Chapter 47

The Boy from the Legends

For days, Archer slept.

He dreamed, of course. The dreams were a part of him now. He was a boy who’d had terrible things done to him and who’d done terrible things himself. He was a boy who nightmared.

He was also a boy who awoke, and when he opened his eyes, Sefia was there, mending sails with Doc or playing Ship of Fools with Horse and Marmalade, her very presence all the reassurance he needed.

Only once, early on, did he awake alone. He’d been dreaming about Frey and Aljan—the angle of Frey’s arm beneath her unmoving body, the way the blood ran into Aljan’s eyes—and found himself alone in the sick bay. The setting sun flamed in the portholes, and Doc’s dried herbs swayed overhead like hanged men.

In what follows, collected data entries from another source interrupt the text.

import Summits.ValiantsHypothesis.ValiantsHypothesis.Theorems.LacunarySymmetroidMatrixDescartesCensusDoorA34CommonEigenvector

/-!
# `MatrixDescartes` census — DOOR A at `(3,4)`: the COMMON-EIGENVECTOR law, MIXED case — three letters with a common eigenvector, two DEFINITE
# blocks and ONE INDEFINITE block: `Z₊ ≤ 18` whenever an edge through the indefinite block does not alternate exactly once or twice

HONEST FRAMING.  Object-search cell `pub-symmetroid`, door-A seat `val-sym-door-p3` (g14); helper file beside the OPEN typed statement
`DoorA34 = PosRootLawAt 3 4 18` (route item `Theses.LacunarySymmetroid.DoorA34`, stmt-ValiantsHypothesis-19980), asserted nowhere.  Fourth instance of
the EDGE-EXACTNESS mechanism (`…IsotropicTangent`, `…DiagonalTriple`, `…CommonEigenvector`); it completes the «common eigenvector» family of
`…CommonEigenvector` to AT MOST ONE indefinite complementary block (two indefinite blocks make the edge between them possibly non-hyperbolic, where
Descartes need not be exact).

THE FAMILY.  Letters `S_i, S_j, S_k` (indices `≠ m`) symmetric of block form `[[p,q,0],[q,r,0],[0,0,λ]]` (common eigenvector `e₂`), with
`det B_i, det B_j > 0` (DEFINITE blocks) and `det B_k < 0` (INDEFINITE block); `S_m` arbitrary.  On an edge `{a,k}` (`a ∈ {i,j}`) the edge cubic is
`(λ_a + λ_k s)(D_a + M s + D_k s²)` with `D_a D_k < 0`: the quadratic factor has two real roots OF OPPOSITE SIGNS, so the cubic is real-rooted and

* `mixedLin_sign_of_parities` — DESCARTES IS EXACT with count `[λ_aλ_k < 0] + 1 ∈ {1, 2}`: the edge alternates EXACTLY ONCE OR TWICE (no magnitude
  hypothesis at all — the two impossible patterns `0` and `3` would force `M > 0` and `M < 0` simultaneously);
* `mixed_edge_count` — for a NINETEEN the alternation count of the edge is a function of `d` (ranks in the triple-sum table, `…FullAlternation`);
* **`card_posRoots_commonEigMixed_le_18`** — hence if `d` makes one of the two edges `{i,k}`, `{j,k}` alternate `0` or `3` times, no such pencil has
  `19` roots: **`Z₊ ≤ 18`**; congruence form `card_posRoots_commonEigMixed_congr_le_18`; instance `…_on_0_1_7_11` (`m = 0`, indefinite block at `X^1`:
  the edge `{X^1, X^7}` alternates `3` times).

SCOPE (located bookkeeping): an edge count `V_ab ∈ {0,3}` occurs on at least one of the two edges through `k` for most `(d, m, k)`; e.g. on
`(0,1,7,11)`, `m = 0`, for EVERY choice of the indefinite block `k ∈ {1,2,3}` (`V₁₂ = 3`, `V₁₃ = 2`, `V₂₃ = 3`), so together with `…CommonEigenvector`
(all blocks definite) the row `Z₊ ≤ 18` holds there for every common-eigenvector triple with at most one indefinite block.  Nothing here bounds
`ζ_sym(3,4)` (`∈ {18,19}` unchanged) or `DoorA34`; nothing bears on `MatrixDescartes` (stmt-ValiantsHypothesis-18050) or on `VP ≠ VNP` — VP≠VNP not moved.

[folklore] Descartes' rule of signs is exact for real-rooted polynomials; elementary.
-/

-- `Summit.ValiantsHypothesis.ValiantsHypothesis.…` repeats a component by the D-0017 layout
-- (single-conjunct summit), which the `dupNamespace` linter flags; the name is mandated.
set_option linter.dupNamespace false

namespace Summit.ValiantsHypothesis.ValiantsHypothesis.Theorems.LacunarySymmetroidMatrixDescartes.Census

open Polynomial Finset
open scoped BigOperators Polynomial Matrix
open Summit.ValiantsHypothesis.ValiantsHypothesis.Theorems.LacunarySymmetroidMatrixDescartes.Census.SignSplit (pencil posRootCount)

/-! ## 1. Descartes is exact for `(λ_a + λ_k s)(D_a + M s + D_k s²)` with `D_a D_k < 0` -/

/-- **Sign law for the mixed edge cubic (parity form).**  With `c₀ = λ_a D_a, c₁ = λ_k D_a + λ_a M, c₂ = λ_k M + λ_a D_k, c₃ = λ_k D_k`, `D_a > 0 > D_k`,
`λ_aλ_k ≠ 0`, and adjacent products of signs `(−1)^{sₙ}`: the number of odd `sₙ` is `1` if `λ_aλ_k > 0` and `2` if `λ_aλ_k < 0`. [folklore] -/
theorem mixedLin_sign_of_parities {la lk Da Dk M c₀ c₁ c₂ c₃ : ℝ} {s₁ s₂ s₃ : ℕ}
    (hDa : 0 < Da) (hDk : Dk < 0) (hla : la ≠ 0) (hlk : lk ≠ 0)
    (hc₀ : c₀ = la * Da) (hc₁ : c₁ = lk * Da + la * M) (hc₂ : c₂ = lk * M + la * Dk) (hc₃ : c₃ = lk * Dk)
    (h₁ : 0 < (-1 : ℝ) ^ s₁ * (c₀ * c₁)) (h₂ : 0 < (-1 : ℝ) ^ s₂ * (c₁ * c₂)) (h₃ : 0 < (-1 : ℝ) ^ s₃ * (c₂ * c₃)) :
    s₁ % 2 + s₂ % 2 + s₃ % 2 = (if la * lk < 0 then 1 else 0) + 1 := by
  subst hc₀ hc₁ hc₂ hc₃
  have odd_of_neg : ∀ {s : ℕ} {x : ℝ}, 0 < (-1 : ℝ) ^ s * x → x < 0 → s % 2 = 1 := fun {s x} hx hneg => by
    rcases Nat.mod_two_eq_zero_or_one s with h | h
    · rw [(Nat.even_iff.mpr h).neg_one_pow] at hx; linarith
    · exact h
  have even_of_pos : ∀ {s : ℕ} {x : ℝ}, 0 < (-1 : ℝ) ^ s * x → 0 < x → s % 2 = 0 := fun {s x} hx hpos => by
    rcases Nat.mod_two_eq_zero_or_one s with h | h
    · exact h
    · rw [(Nat.odd_iff.mpr h).neg_one_pow] at hx; linarith
  have neg_of_odd : ∀ {s : ℕ} {x : ℝ}, 0 < (-1 : ℝ) ^ s * x → s % 2 = 1 → x < 0 := fun {s x} hx hs => by
    rw [(Nat.odd_iff.mpr hs).neg_one_pow] at hx; linarith
  have pos_of_even : ∀ {s : ℕ} {x : ℝ}, 0 < (-1 : ℝ) ^ s * x → s % 2 = 0 → 0 < x := fun {s x} hx hs => by
    rw [(Nat.even_iff.mpr hs).neg_one_pow] at hx; linarith
  have hla2 : 0 < la ^ 2 := by positivity
  have hlk2 : 0 < lk ^ 2 := by positivity
  -- total parity: sign of c₀c₃ = λaλk·DaDk = −sign(λaλk)
  have htot : 0 < (-1 : ℝ) ^ (s₁ + s₂ + s₃) * ((la * lk) * (Da * Dk)) := by
    have hp := mul_pos (mul_pos h₁ h₂) h₃
    have e : (-1 : ℝ) ^ s₁ * (la * Da * (lk * Da + la * M)) * ((-1) ^ s₂ * ((lk * Da + la * M) * (lk * M + la * Dk)))
        * ((-1) ^ s₃ * ((lk * M + la * Dk) * (lk * Dk)))
        = ((-1 : ℝ) ^ (s₁ + s₂ + s₃) * ((la * lk) * (Da * Dk))) * ((lk * Da + la * M) ^ 2 * (lk * M + la * Dk) ^ 2) := by
      rw [pow_add, pow_add]; ring
    rw [e] at hp
    have hc1 : lk * Da + la * M ≠ 0 := by rintro h; rw [h] at h₁; simp at h₁
    have hc2 : lk * M + la * Dk ≠ 0 := by rintro h; rw [h] at h₃; simp at h₃
    exact (pos_iff_pos_of_mul_pos hp).mpr (by positivity)
  obtain ⟨m1, m2, m3⟩ := And.intro (Nat.mod_two_eq_zero_or_one s₁) (And.intro (Nat.mod_two_eq_zero_or_one s₂) (Nat.mod_two_eq_zero_or_one s₃))
  rcases lt_or_gt_of_ne (mul_ne_zero hla hlk) with hl | hl
  · -- λλ < 0 : c₀c₃ > 0, total parity even, and «all permanences» is impossible ⇒ exactly two alternations
    rw [if_pos hl]
    have hpar : (s₁ + s₂ + s₃) % 2 = 0 := even_of_pos htot (by nlinarith [mul_neg_of_pos_of_neg hDa hDk])
    have hnot : ¬ (0 < la * Da * (lk * Da + la * M) ∧ 0 < (lk * M + la * Dk) * (lk * Dk)) := by
      rintro ⟨k1, k2⟩
      -- k1 ⇒ λa²·Da·M > −λλ·Da² > 0 ⇒ M > 0 ;  k2 ⇒ λk²·M·Dk > −λλ·Dk² > 0 ⇒ M < 0
      have hM1 : 0 < M := by
        by_contra hc; push Not at hc
        nlinarith [mul_pos hDa hDa, mul_nonpos_of_nonneg_of_nonpos (mul_pos hla2 hDa).le hc]
      have hM2 : M < 0 := by
        by_contra hc; push Not at hc
        nlinarith [mul_pos_of_neg_of_neg hDk hDk, mul_nonpos_of_nonneg_of_nonpos (mul_nonneg hlk2.le hc) hDk.le]
      linarith
    rcases m1 with a | a <;> rcases m2 with b | b <;> rcases m3 with c | c <;> simp only [a, b, c] at hpar ⊢ <;> try omega
    all_goals exact absurd (And.intro (pos_of_even h₁ a) (pos_of_even h₃ c)) hnot
  · -- λλ > 0 : c₀c₃ < 0, total parity odd, and «all alternations» is impossible ⇒ exactly one alternation
    rw [if_neg (not_lt.mpr hl.le)]
    have hpar : (s₁ + s₂ + s₃) % 2 = 1 := odd_of_neg htot (by nlinarith [mul_neg_of_pos_of_neg hDa hDk])
    have hnot : ¬ (la * Da * (lk * Da + la * M) < 0 ∧ (lk * M + la * Dk) * (lk * Dk) < 0) := by
      rintro ⟨k1, k2⟩
      have hM1 : M < 0 := by
        by_contra hc; push Not at hc
        nlinarith [mul_pos hDa hDa, mul_nonneg (mul_pos hla2 hDa).le hc]
      have hM2 : 0 < M := by
        by_contra hc; push Not at hc
        nlinarith [mul_pos_of_neg_of_neg hDk hDk, mul_nonneg_of_nonpos_of_nonpos (mul_nonpos_of_nonneg_of_nonpos hlk2.le hc) hDk.le]
      linarith
    rcases m1 with a | a <;> rcases m2 with b | b <;> rcases m3 with c | c <;> simp only [a, b, c] at hpar ⊢ <;> try omega
    all_goals exact absurd (And.intro (neg_of_odd h₁ a) (neg_of_odd h₃ c)) hnot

Down the corridor, he could hear the crew talking, the faint, halting notes of a mandolin.

Though Archer wasn’t supposed to move about by himself, he staggered from the cabin, up the hatchway. He could feel the stitches in his side pulling, blood seeping into his bandages. But he had to find Sefia. To be sure she was still here.

She was standing at the rail, silhouetted by the light reflecting off the water, brilliant and gold. She looked beautiful . . . and pensive. Maybe even guilty.

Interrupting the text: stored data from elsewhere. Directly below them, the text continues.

/-- PROVED — **Lemma 7 applied to a separated family of located surgeries** (the bookkeeping of
the proof of Fact 2, DST 2016, p. 7, in a reusable form): let `E` be an event determined by the
window `\overline{B_{3n} ∪ B'_n}` such that every lattice configuration `ω ∈ E` carries a set `Zs(ω)` of
at least `t` points, pairwise at sup-distance `> 6`, with a located surgery output of radius `r` at
each. Then `P[E] ≤ (2/min{p,1-p})^{(5k+4)(2r+7)²} / t · P[C]`. The images at two points of `Zs(ω)`
are distinct because their attachment statistics lie over disjoint boxes; every preimage of `ω'`
agrees with `ω'` off the lattice edges touching `\overline{planar(q) + B_{r+3}}`, `q ∈ Att(ω')`.
[cite: DuminilCopinSidoraviciusTassion2016, §2.3, Lemma 7 and proof of Fact 2 (p. 7)] -/
theorem GlueGeom.real_le_of_surgOut (p : unitInterval) (hp0 : 0 < (p : ℝ)) (hp1 : (p : ℝ) < 1)
    (r : ℕ) {E : Set (BondConfig (slab 3 k))}
    (hE : ∀ ω ω' : BondConfig (slab 3 k),
      (∀ e ∈ (slabLift k (G.big ∪ G.small)).sym2, e ∈ ω ↔ e ∈ ω') → (ω ∈ E ↔ ω' ∈ E))
    {t : ℝ} (ht : 0 < t)
    (hfam : ∀ ω : BondConfig (slab 3 k), ω ⊆ (slabGraph 3 k).edgeSet → ω ∈ E →
      ∃ Zs : Finset (ℤ × ℤ), t ≤ Zs.card ∧ (∀ z ∈ Zs, ∀ z' ∈ Zs, z ≠ z' → z' ∉ sqBox z 6) ∧
        ∀ z ∈ Zs, ∃ ω', G.SurgOut k r ω z ω') :
    (bondPercolation (slabGraph 3 k) p).real E ≤
      (2 / min (p : ℝ) (1 - p)) ^ ((5 * k + 4) * (2 * (r + 3) + 1) ^ 2) / t *
        (bondPercolation (slabGraph 3 k) p).real (G.evC k) := by
  classical
  -- the window
  have hRfin : (slabLift k (G.big ∪ G.small)).Finite :=
    slabLift_finite k ((sqBox_finite _ _).union (sqBox_finite _ _))
  set K' : Finset (Sym2 (slab 3 k)) := (finite_sym2 hRfin).toFinset with hK'def
  have hK'coe : (↑K' : Set (Sym2 (slab 3 k))) = (slabLift k (G.big ∪ G.small)).sym2 :=
    Set.Finite.coe_toFinset _
  set Kfin : Finset (Sym2 (slab 3 k)) := K'.filter (· ∈ (slabGraph 3 k).edgeSet) with hKfin
  have hK : ∀ e, e ∈ Kfin ↔ e ∈ K' ∧ e ∈ (slabGraph 3 k).edgeSet := fun e => Finset.mem_filter
  have hKE : ∀ e ∈ Kfin, e ∈ (slabGraph 3 k).edgeSet := fun e he => ((hK e).1 he).2
  have hagree : ∀ ω ω' : BondConfig (slab 3 k), ω ∩ ↑K' = ω' ∩ ↑K' →
      ∀ e ∈ (slabLift k (G.big ∪ G.small)).sym2, e ∈ ω ↔ e ∈ ω' := by
    intro ω ω' heq e he
    rw [← hK'coe] at he
    have := Set.ext_iff.1 heq e
    simp only [Set.mem_inter_iff, he, and_true] at this
    exact this
  have hA : DeterminedBy E ↑K' := by
    rw [determinedBy_iff]
    intro ω ω' heq
    exact hE ω ω' (hagree ω ω' heq)
  have hB : DeterminedBy (G.evC k) ↑K' := by
    rw [determinedBy_iff]
    intro ω ω' heq
    exact mem_slabConn_congr k G (hagree ω ω' heq) subset_rfl _ _
  have hlat : ∀ S : Finset (Sym2 (slab 3 k)), S ⊆ Kfin →
      (↑S : Set (Sym2 (slab 3 k))) ⊆ (slabGraph 3 k).edgeSet := fun S hS e he => hKE e (hS he)
  -- surgery outputs lie in the window
  have hnewK : ∀ S : Finset (Sym2 (slab 3 k)), S ⊆ Kfin → ∀ (z : ℤ × ℤ) (ω' : BondConfig (slab 3 k)),
      G.SurgOut k r (↑S) z ω' → ω' ⊆ ↑Kfin := by
    intro S hS z ω' hso e he
    rcases hso.subset_window he with h | ⟨h1, h2⟩
    · exact hS h
    · rw [Finset.mem_coe, hK]
      exact ⟨by rw [← Finset.mem_coe, hK'coe]; exact h2, h1⟩
  have hcoe : ∀ S : Finset (Sym2 (slab 3 k)), S ⊆ Kfin → ∀ (z : ℤ × ℤ) (ω' : BondConfig (slab 3 k)),
      G.SurgOut k r (↑S) z ω' → (↑(Kfin.filter (· ∈ ω')) : Set (Sym2 (slab 3 k))) = ω' := by
    intro S hS z ω' hso
    ext e
    simp only [Finset.coe_filter, Set.mem_setOf_eq, and_iff_right_iff_imp]
    exact fun he => hnewK S hS z ω' hso he
  -- the families, as functions of the configuration
  have hfam' : ∀ S : Finset (Sym2 (slab 3 k)),
      (↑S : Set (Sym2 (slab 3 k))) ⊆ (slabGraph 3 k).edgeSet ∧ (↑S : BondConfig (slab 3 k)) ∈ E →
      ∃ Zs : Finset (ℤ × ℤ), t ≤ Zs.card ∧ (∀ z ∈ Zs, ∀ z' ∈ Zs, z ≠ z' → z' ∉ sqBox z 6) ∧
        ∀ z ∈ Zs, ∃ ω', G.SurgOut k r (↑S) z ω' := fun S h => hfam _ h.1 h.2
  let Zs : Finset (Sym2 (slab 3 k)) → Finset (ℤ × ℤ) := fun S =>
    if h : (↑S : Set (Sym2 (slab 3 k))) ⊆ (slabGraph 3 k).edgeSet ∧ (↑S : BondConfig (slab 3 k)) ∈ E then
      Classical.choose (hfam' S h) else ∅
  have hZs : ∀ (S : Finset (Sym2 (slab 3 k)))
      (h : (↑S : Set (Sym2 (slab 3 k))) ⊆ (slabGraph 3 k).edgeSet ∧ (↑S : BondConfig (slab 3 k)) ∈ E),
      t ≤ (Zs S).card ∧ (∀ z ∈ Zs S, ∀ z' ∈ Zs S, z ≠ z' → z' ∉ sqBox z 6) ∧
        ∀ z ∈ Zs S, ∃ ω', G.SurgOut k r (↑S) z ω' := by
    intro S h
    simp only [Zs, dif_pos h]
    exact Classical.choose_spec (hfam' S h)
  let out : Finset (Sym2 (slab 3 k)) → (ℤ × ℤ) → BondConfig (slab 3 k) := fun S z =>
    if h : ∃ ω', G.SurgOut k r (↑S) z ω' then Classical.choose h else ∅
  have hout : ∀ (S : Finset (Sym2 (slab 3 k))) (z : ℤ × ℤ), (∃ ω', G.SurgOut k r (↑S) z ω') →
      G.SurgOut k r (↑S) z (out S z) := by
    intro S z h
    simp only [out, dif_pos h]
    exact Classical.choose_spec h
  -- the multi-valued map
  let Φ : Finset (Sym2 (slab 3 k)) → Finset (Finset (Sym2 (slab 3 k))) := fun S =>
    (Zs S).image fun z => Kfin.filter (· ∈ out S z)
  set s : ℕ := (5 * k + 4) * (2 * (r + 3) + 1) ^ 2 with hs
  refine lemma7_bond (slabGraph 3 k) p hp0 hp1 K' Kfin hK hA hB s ht Φ ?_ ?_ ?_
  · -- images lie in `C`
    intro S hS hSA S' hS'
    have h : (↑S : Set (Sym2 (slab 3 k))) ⊆ (slabGraph 3 k).edgeSet ∧ (↑S : BondConfig (slab 3 k)) ∈ E :=
      ⟨hlat S hS, hSA⟩
    simp only [Φ, Finset.mem_image] at hS'
    obtain ⟨z, hz, rfl⟩ := hS'
    have hso := hout S z ((hZs S h).2.2 z hz)
    refine ⟨Finset.filter_subset _ _, ?_⟩
    rw [hcoe S hS z _ hso]
    exact hso.mem_evC
  · -- at least `t` distinct images
    intro S hS hSA
    have h : (↑S : Set (Sym2 (slab 3 k))) ⊆ (slabGraph 3 k).edgeSet ∧ (↑S : BondConfig (slab 3 k)) ∈ E :=
      ⟨hlat S hS, hSA⟩
    obtain ⟨hcard, hsep, hex⟩ := hZs S h
    have hinj : Set.InjOn (fun z => Kfin.filter (· ∈ out S z)) ↑(Zs S) := by
      intro z hz z' hz' heq
      by_contra hne
      have hso := hout S z (hex z hz)
      have hso' := hout S z' (hex z' hz')
      have heq' : out S z = out S z' := by
        have := congrArg (fun F : Finset (Sym2 (slab 3 k)) => (↑F : Set (Sym2 (slab 3 k)))) heq
        simp only at this
        rwa [hcoe S hS z _ hso, hcoe S hS z' _ hso'] at this
      obtain ⟨q, hq⟩ := hso.att_nonempty
      have h1 := hso.att_near q hq
      rw [heq'] at hq
      have h2 := hso'.att_near q hq
      exact hsep z hz z' hz' hne (mem_sqBox_six_of_three h1 h2)
    simp only [Φ]
    rw [Finset.card_image_of_injOn hinj]
    exact hcard
  · -- the recovery window
    intro S' hS' _
    by_cases hq : (G.att k (↑S' : BondConfig (slab 3 k))).Nonempty
    · obtain ⟨q₀, hq₀⟩ := hq
      refine ⟨Kfin.filter fun e => ∃ u ∈ e, planar k u ∈ (sqBox_finite (planar k q₀) (r + 3)).toFinset,
        ?_, ?_⟩
      · refine (card_filter_colEdges_le k Kfin hKE _).trans ?_
        have := card_toFinset_sqBox_le (planar k q₀) (r + 3)
        rw [hs]; exact Nat.mul_le_mul_left _ this
      · intro S hS hSA hmem e heT
        have h : (↑S : Set (Sym2 (slab 3 k))) ⊆ (slabGraph 3 k).edgeSet ∧ (↑S : BondConfig (slab 3 k)) ∈ E :=
          ⟨hlat S hS, hSA⟩
        simp only [Φ, Finset.mem_image] at hmem
        obtain ⟨z, hz, rfl⟩ := hmem
        have hso := hout S z ((hZs S h).2.2 z hz)
        have hcoe' := hcoe S hS z _ hso
        rw [hcoe'] at hq₀
        have hq₀z : planar k q₀ ∈ sqBox z 3 := hso.att_near q₀ hq₀
        have hsub : sqBox z r ⊆ sqBox (planar k q₀) (r + 3) := sqBox_subset_sqBox_add_three hq₀z r
        by_cases heK : e ∈ Kfin
        · have hnt : e ∉ touch k (sqBox z r) := by
            rintro ⟨x, hx, hxD⟩
            exact heT (Finset.mem_filter.2 ⟨heK, x, hx, (Set.Finite.mem_toFinset _).2 (hsub hxD)⟩)
          have := hso.agree_off e hnt
          rw [Finset.mem_filter]
          constructor
          · intro heS; exact ⟨heK, this.2 heS⟩
          · intro heS'; exact this.1 heS'.2
        · constructor
          · intro heS; exact absurd (hS heS) heK
          · intro heS'; exact absurd (Finset.mem_filter.1 heS').1 heK
    · refine ⟨∅, by simp, ?_⟩
      intro S hS hSA hmem
      exfalso
      apply hq
      have h : (↑S : Set (Sym2 (slab 3 k))) ⊆ (slabGraph 3 k).edgeSet ∧ (↑S : BondConfig (slab 3 k)) ∈ E :=
        ⟨hlat S hS, hSA⟩
      simp only [Φ, Finset.mem_image] at hmem
      obtain ⟨z, hz, rfl⟩ := hmem
      have hso := hout S z ((hZs S h).2.2 z hz)
      rw [hcoe S hS z _ hso]
      exact hso.att_nonempty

But he felt that guilt too, for all the mistakes he’d made, for not going after her when she left, for Frey and Aljan falling into the Guard’s hands. Maybe he always would.

After a moment, Meeks joined her. Their murmured conversation was too quiet for him to hear, except for the sound of the second mate asking if it was written. As darkness slid over the sky, they lapsed into silence, and Archer slipped belowdecks again, clutching his injured side.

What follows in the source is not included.